Eric McMillan created the first ball pit in 1976 at SeaWorld Captain Kids World in San Diego, as a result of his experience at Ontario Place. However, IKEA claims that they had a ball pit in the early 1970s in Kungens Kurva, Sweden.
Beginning in the late 1990s, a number of urban legends arose about children being severely injured or killed in ball pit encounters with vipers or hypodermic needles. There is no truth to these stories.
In popular culture
In the Rugrats episode "Piggy's Pizza Palace", the Rugrats jump on a costumed pig named Piggy as an act of revenge to get Angelica's tickets back.
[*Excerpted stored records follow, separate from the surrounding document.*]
import Literature.AlgebraicGeometry.RelativeSpec.EquivariantModuleDescent
import Literature.AlgebraicGeometry.Modules.AffineVectorBundleSections
import Literature.AlgebraicGeometry.Modules.PullbackFrame
import Literature.AlgebraicGeometry.Modules.RankOneCocycle
import Literature.AlgebraicGeometry.Modules.DetClassOfIso
import Mathlib.AlgebraicGeometry.Morphisms.Flat
import Mathlib.Data.Finsupp.ToDFinsupp
import HarnessLib

/-!
# Rank descent along a free finite quotient: `(p_* E)^G` is locally free of rank `r` if `E` is

Let `p : X ⟶ Q` be an AFFINE GEOMETRIC QUOTIENT of the scheme `X` by a finite group `G`
(`ρ : ActionOver p G`, `ρ.IsGeometricQuotient p`, `IsAffineHom p`) whose action is FREE on the
affine charts (for `V ⊆ Q` affine and `g ≠ 1` the `g · b - b`, `b ∈ Γ(X, p⁻¹V)`, generate the
unit ideal), and let `E` be an `𝒪_X`-module with a `G`-equivariant structure `φ` (unit and
cocycle conditions `hunit`, `hcocycle` of `RelativeSpec/EquivariantModuleInvariants`). The file
`RelativeSpec/EquivariantModuleDescent` proves `p^* (p_* E)^G ≅ E` ((T1), Galois descent of
quasi-coherent modules). This file adds the RANK statement needed to descend LINE BUNDLES (and
vector bundles of any constant rank):

* `ActionOver.finite_projective_sections_moduleInvariants` — over `V ⊆ Q` with the free
  condition, if the sections `Γ(E, p⁻¹V)` form a finite projective `Γ(X, p⁻¹V)`-module then the
  sections `Γ((p_* E)^G, V)` form a finite projective `Γ(Q, V)`-module: `Γ((p_* E)^G, V) ≅ M^G`
  for `M = Γ(E, p⁻¹V)` with its descent datum, `M^G` is finite over `A = Γ(Q, V)`
  (`GaloisAlgebras.finite_invariants_of_free`) and an `A`-direct summand of `M`
  (`GaloisAlgebras.exists_linearMap_apply_coe_eq_self_of_free`), and `M` is `A`-projective
  because `B = Γ(X, p⁻¹V)` is (`GaloisAlgebras.projective_of_free`; projectivity is transitive
  along a tower — a private helper);
* `card_eq_of_free_iso_over_of_hasRank_pullback` — the size of a frame of `F` over `U ∋ f y` is
  the rank of `f^* F` (frames pull back, `Modules/PullbackFrame`; two frames over a non-empty
  open have the same size, `Modules/FrameTransition.rank_eq_of_nontrivial`);
* **`ActionOver.hasRank_moduleInvariants_of_free`** — if `E` has rank `r` (`Motives.HasRank`)
  then so has `(p_* E)^G = ρ.moduleInvariants E φ`: on an affine `V ∋ q` the sections are finite
  projective (first bullet with Görtz–Wedhorn I Cor. 7.42, `Modules/AffineVectorBundleSections`),
  hence `(p_* E)^G` is framed on a basic open `D(s) ∋ q`
  (`exists_free_over_basicOpen_of_projective_sections`), and the frame has size `r` by the
  second bullet applied to `p^* (p_* E)^G ≅ E` at a point of the (non-empty) fibre of the
  surjective `p`; `hasRank_moduleInvariants_of_free'` is the same statement in the binder shape
  announced on the cell bus (with the idle binders `[Flat p]`, `[E.IsQuasicoherent]`), and
  `exists_descent_of_free_of_hasRank` is (T1) `exists_descent_of_free` with the rank recorded:
  a rank-`r` equivariant `E` is `p^* F` for a quasi-coherent `F` OF RANK `r`, compatibly with `φ`.

This is the finite-group-quotient case of the descent of local freeness of given rank along
faithfully flat quasi-compact morphisms (SGA 1 VIII Prop. 1.10 and the remark following it;
EGA IV₂ Prop. 2.5.2), proved here through Chase–Harrison–Rosenberg rather than fpqc descent;
the typical consumer is the construction of the Poincaré bundle by descending the Mumford bundle
along the free quotient `1 × π : A × A → A × Â` (Mumford, *Abelian Varieties* §13).
Everything is proved; no named facts, no definitions.

## References

* [SGA1] A. Grothendieck, M. Raynaud, SGA 1, Exp. VIII Thm. 1.1, Prop. 1.10 ("Descente de
  propriétés de Modules": type fini, présentation finie, localement libre de type fini / de rang
  donné `n`).
* [MumfordAV1970] D. Mumford, *Abelian Varieties* (1970), §7 Thm. p. 66, §12 Thm. 1 (p. 112),
  §13.
* [Greither1992CyclicGalois] C. Greither, LNM 1534 (1992), Ch. 0 Thm. 1.6 (iii), Thm. 7.1.
* [GortzWedhorn2020] U. Görtz, T. Wedhorn, *Algebraic Geometry I*, 2nd ed., Cor. 7.42.
* [StacksProject] Tag 01C8 (pull-back of locally free modules of rank `n`).
-/

noncomputable section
It causes the ball pit structure to split open and the balls fall out all over the restaurant.
In season 3 episode 14 ("The Einstein Approximation") of the TV series The Big Bang Theory, Sheldon seeks inspiration in a ball pit at a mall, then hides from Leonard, who spends a good amount of time and effort trying to retrieve Sheldon from the pit.
In 2014, a YouTube vlogger under the name Roman Atwood made a video of transforming the living room of his home into a massive ball pit, intended as a prank for his girlfriend who had returned from a trip. He later collaborates with another vlogger, Freddie Wong, to create a comedy video involving giant ball pit and "ball monster" prank.
In 2016, a pop-up "ball pit bar" opened in San Francisco.